Problem description >> From the listing below, retype exactly the line holding "canonical Hecke generator", the line holding "intended twist —", and the lines between them; skip everything else.

· · · · · · ·

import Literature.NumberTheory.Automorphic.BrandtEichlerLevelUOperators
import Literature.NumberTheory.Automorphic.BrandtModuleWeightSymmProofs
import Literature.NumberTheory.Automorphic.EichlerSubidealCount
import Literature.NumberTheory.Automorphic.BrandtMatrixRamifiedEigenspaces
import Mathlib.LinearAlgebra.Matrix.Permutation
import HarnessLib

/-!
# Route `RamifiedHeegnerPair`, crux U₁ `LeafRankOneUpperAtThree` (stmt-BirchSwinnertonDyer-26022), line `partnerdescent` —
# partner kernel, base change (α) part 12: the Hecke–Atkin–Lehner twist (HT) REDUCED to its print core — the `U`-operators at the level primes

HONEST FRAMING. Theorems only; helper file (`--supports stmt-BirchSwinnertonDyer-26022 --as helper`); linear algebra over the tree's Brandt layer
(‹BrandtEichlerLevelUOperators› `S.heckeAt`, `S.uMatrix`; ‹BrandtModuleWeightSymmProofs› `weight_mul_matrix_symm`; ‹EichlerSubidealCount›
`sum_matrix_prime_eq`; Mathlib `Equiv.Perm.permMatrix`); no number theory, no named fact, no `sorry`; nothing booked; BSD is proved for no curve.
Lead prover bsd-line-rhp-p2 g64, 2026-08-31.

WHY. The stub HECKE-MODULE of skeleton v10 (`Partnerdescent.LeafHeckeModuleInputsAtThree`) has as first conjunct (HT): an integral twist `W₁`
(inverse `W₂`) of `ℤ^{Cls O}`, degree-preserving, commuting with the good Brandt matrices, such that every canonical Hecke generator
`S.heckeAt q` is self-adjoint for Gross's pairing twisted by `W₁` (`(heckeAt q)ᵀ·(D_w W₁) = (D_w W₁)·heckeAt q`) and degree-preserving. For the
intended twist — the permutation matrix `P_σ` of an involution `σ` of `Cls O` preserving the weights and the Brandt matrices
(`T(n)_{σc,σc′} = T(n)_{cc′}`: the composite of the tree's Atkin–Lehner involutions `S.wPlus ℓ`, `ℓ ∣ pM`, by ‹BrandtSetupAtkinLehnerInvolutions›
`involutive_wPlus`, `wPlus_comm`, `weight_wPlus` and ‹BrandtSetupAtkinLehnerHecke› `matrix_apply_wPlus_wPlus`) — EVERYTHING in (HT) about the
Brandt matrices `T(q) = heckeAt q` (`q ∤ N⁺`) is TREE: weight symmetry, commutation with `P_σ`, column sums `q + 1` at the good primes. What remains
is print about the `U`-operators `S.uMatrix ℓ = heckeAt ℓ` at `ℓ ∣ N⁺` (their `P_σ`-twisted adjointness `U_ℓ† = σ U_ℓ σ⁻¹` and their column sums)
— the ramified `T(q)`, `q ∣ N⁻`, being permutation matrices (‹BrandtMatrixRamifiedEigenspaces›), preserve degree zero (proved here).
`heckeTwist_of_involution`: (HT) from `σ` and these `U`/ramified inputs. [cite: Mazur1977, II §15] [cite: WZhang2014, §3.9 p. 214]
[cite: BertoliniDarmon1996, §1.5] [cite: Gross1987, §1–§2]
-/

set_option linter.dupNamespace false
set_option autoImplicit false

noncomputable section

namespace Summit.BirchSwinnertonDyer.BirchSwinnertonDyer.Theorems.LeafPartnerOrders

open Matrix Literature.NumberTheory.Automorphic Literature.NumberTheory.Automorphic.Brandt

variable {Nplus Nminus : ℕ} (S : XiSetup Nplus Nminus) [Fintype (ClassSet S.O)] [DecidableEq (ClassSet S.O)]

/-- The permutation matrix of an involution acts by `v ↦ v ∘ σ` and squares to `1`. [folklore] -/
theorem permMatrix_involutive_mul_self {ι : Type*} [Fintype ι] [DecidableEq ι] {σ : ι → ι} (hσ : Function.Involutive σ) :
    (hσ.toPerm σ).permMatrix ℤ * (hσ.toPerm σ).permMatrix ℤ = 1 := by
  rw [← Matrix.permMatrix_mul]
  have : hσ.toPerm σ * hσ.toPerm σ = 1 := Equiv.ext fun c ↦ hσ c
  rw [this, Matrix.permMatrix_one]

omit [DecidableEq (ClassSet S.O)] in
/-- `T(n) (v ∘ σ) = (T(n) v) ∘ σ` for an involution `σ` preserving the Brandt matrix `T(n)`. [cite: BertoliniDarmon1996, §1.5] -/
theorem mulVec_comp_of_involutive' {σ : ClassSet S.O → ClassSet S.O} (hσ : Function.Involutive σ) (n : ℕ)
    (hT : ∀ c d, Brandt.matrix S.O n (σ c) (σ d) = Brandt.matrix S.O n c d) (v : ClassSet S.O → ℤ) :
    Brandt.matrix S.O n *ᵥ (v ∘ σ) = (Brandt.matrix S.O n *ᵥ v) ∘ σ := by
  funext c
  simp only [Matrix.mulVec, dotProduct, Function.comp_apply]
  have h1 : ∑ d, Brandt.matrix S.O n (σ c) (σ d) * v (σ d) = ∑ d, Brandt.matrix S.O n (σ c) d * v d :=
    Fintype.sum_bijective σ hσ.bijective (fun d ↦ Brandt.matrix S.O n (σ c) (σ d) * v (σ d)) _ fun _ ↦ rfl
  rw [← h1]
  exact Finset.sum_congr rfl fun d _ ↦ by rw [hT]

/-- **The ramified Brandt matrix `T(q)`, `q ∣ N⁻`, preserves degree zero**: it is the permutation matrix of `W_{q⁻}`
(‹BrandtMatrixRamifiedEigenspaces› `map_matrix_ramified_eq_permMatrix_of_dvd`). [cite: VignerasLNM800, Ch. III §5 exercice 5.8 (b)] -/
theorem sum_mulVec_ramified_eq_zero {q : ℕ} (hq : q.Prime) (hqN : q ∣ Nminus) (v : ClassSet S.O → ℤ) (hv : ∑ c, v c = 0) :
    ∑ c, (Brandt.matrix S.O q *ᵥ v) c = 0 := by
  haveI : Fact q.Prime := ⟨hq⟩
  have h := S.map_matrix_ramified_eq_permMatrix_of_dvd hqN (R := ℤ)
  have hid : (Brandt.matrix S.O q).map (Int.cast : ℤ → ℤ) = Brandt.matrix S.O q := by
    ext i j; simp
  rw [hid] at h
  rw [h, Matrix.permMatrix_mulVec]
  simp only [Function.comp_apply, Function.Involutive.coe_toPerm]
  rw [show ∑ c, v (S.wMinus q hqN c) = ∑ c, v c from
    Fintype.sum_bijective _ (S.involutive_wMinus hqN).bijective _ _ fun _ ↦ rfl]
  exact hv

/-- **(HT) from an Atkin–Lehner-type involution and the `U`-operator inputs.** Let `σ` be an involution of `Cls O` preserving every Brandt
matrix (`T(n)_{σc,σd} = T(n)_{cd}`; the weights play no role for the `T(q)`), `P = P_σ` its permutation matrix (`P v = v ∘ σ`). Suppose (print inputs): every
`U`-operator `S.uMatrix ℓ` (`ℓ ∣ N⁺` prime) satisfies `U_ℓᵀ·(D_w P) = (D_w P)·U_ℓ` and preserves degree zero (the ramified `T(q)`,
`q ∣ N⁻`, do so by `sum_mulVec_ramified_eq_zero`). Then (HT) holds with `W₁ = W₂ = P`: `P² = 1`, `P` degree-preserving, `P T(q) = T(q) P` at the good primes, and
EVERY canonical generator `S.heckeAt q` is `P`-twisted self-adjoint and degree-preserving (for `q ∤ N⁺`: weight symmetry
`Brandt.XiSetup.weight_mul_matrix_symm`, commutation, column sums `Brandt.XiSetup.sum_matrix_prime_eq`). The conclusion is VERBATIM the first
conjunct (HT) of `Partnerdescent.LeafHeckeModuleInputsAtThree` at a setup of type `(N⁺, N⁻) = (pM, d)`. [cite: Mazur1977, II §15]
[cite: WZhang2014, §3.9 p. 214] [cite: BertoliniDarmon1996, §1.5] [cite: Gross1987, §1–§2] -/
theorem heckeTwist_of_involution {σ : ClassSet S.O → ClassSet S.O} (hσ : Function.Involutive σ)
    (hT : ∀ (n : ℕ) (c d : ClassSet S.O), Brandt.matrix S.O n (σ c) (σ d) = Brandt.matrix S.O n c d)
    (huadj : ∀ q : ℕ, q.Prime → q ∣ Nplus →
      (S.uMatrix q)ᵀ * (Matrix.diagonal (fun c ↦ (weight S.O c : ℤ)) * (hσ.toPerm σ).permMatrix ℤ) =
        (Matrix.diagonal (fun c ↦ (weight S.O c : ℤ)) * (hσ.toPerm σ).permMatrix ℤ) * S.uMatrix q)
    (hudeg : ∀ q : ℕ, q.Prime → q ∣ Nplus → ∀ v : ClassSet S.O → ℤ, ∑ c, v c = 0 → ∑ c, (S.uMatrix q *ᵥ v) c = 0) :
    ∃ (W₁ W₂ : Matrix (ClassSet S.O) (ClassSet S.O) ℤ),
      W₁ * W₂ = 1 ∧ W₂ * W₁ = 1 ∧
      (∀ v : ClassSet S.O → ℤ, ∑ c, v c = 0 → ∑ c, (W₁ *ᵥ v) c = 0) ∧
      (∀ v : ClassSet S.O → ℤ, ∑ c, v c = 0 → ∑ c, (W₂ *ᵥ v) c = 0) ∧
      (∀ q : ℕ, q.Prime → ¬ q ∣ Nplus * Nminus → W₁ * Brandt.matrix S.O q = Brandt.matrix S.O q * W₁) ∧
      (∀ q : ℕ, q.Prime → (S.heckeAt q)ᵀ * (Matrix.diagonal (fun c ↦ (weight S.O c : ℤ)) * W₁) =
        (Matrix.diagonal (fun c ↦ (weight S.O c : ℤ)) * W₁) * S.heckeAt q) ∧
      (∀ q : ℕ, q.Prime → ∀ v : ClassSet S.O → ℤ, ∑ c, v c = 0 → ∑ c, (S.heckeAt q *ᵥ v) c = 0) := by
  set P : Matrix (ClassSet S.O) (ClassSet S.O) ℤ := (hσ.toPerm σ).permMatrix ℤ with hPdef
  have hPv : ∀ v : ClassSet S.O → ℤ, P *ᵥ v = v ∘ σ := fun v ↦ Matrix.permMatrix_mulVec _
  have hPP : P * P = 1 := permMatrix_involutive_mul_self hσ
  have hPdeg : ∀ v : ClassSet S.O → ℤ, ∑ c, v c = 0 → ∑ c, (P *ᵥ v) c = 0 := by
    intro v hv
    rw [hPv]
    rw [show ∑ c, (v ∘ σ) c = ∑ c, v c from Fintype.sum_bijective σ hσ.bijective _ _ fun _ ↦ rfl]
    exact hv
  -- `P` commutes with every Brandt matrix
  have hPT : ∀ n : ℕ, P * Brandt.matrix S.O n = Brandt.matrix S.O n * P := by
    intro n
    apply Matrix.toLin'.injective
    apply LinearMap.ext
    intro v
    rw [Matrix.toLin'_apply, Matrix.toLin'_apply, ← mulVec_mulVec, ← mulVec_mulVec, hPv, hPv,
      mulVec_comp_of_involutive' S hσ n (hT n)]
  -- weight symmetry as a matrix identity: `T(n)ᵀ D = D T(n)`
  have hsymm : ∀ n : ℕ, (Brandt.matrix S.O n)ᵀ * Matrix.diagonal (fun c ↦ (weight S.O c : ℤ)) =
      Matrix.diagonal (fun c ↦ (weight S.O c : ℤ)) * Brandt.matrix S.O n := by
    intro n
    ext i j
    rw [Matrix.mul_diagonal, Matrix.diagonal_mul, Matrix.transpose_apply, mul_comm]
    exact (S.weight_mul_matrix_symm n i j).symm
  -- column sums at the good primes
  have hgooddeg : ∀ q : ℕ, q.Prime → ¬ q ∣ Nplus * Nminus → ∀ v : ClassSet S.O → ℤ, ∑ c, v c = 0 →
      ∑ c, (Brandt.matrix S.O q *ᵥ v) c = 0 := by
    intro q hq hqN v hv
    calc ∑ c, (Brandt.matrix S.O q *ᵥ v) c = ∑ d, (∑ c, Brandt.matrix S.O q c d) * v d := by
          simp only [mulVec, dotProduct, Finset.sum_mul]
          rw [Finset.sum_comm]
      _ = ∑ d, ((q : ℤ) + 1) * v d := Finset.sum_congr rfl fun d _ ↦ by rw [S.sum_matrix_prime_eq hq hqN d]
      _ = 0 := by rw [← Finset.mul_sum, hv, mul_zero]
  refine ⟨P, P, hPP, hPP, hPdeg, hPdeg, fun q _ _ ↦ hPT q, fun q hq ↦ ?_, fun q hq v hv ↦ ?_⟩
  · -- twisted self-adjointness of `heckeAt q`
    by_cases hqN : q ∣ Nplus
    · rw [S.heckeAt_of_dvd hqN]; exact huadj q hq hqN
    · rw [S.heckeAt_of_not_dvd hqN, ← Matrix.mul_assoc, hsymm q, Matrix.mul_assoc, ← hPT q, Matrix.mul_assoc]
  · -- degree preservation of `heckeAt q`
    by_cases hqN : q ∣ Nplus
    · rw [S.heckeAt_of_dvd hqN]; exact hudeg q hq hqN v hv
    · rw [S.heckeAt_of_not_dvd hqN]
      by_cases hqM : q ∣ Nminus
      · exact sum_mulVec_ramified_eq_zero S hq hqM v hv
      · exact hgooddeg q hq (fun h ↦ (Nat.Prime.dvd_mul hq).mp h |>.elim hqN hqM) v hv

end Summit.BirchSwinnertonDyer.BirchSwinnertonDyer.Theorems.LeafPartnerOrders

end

· · · · · · ·

Solution to the exercise >>
(inverse `W₂`) of `ℤ^{Cls O}`, degree-preserving, commuting with the good Brandt matrices, such that every canonical Hecke generator
`S.heckeAt q` is self-adjoint for Gross's pairing twisted by `W₁` (`(heckeAt q)ᵀ·(D_w W₁) = (D_w W₁)·heckeAt q`) and degree-preserving. For the
intended twist — the permutation matrix `P_σ` of an involution `σ` of `Cls O` preserving the weights and the Brandt matrices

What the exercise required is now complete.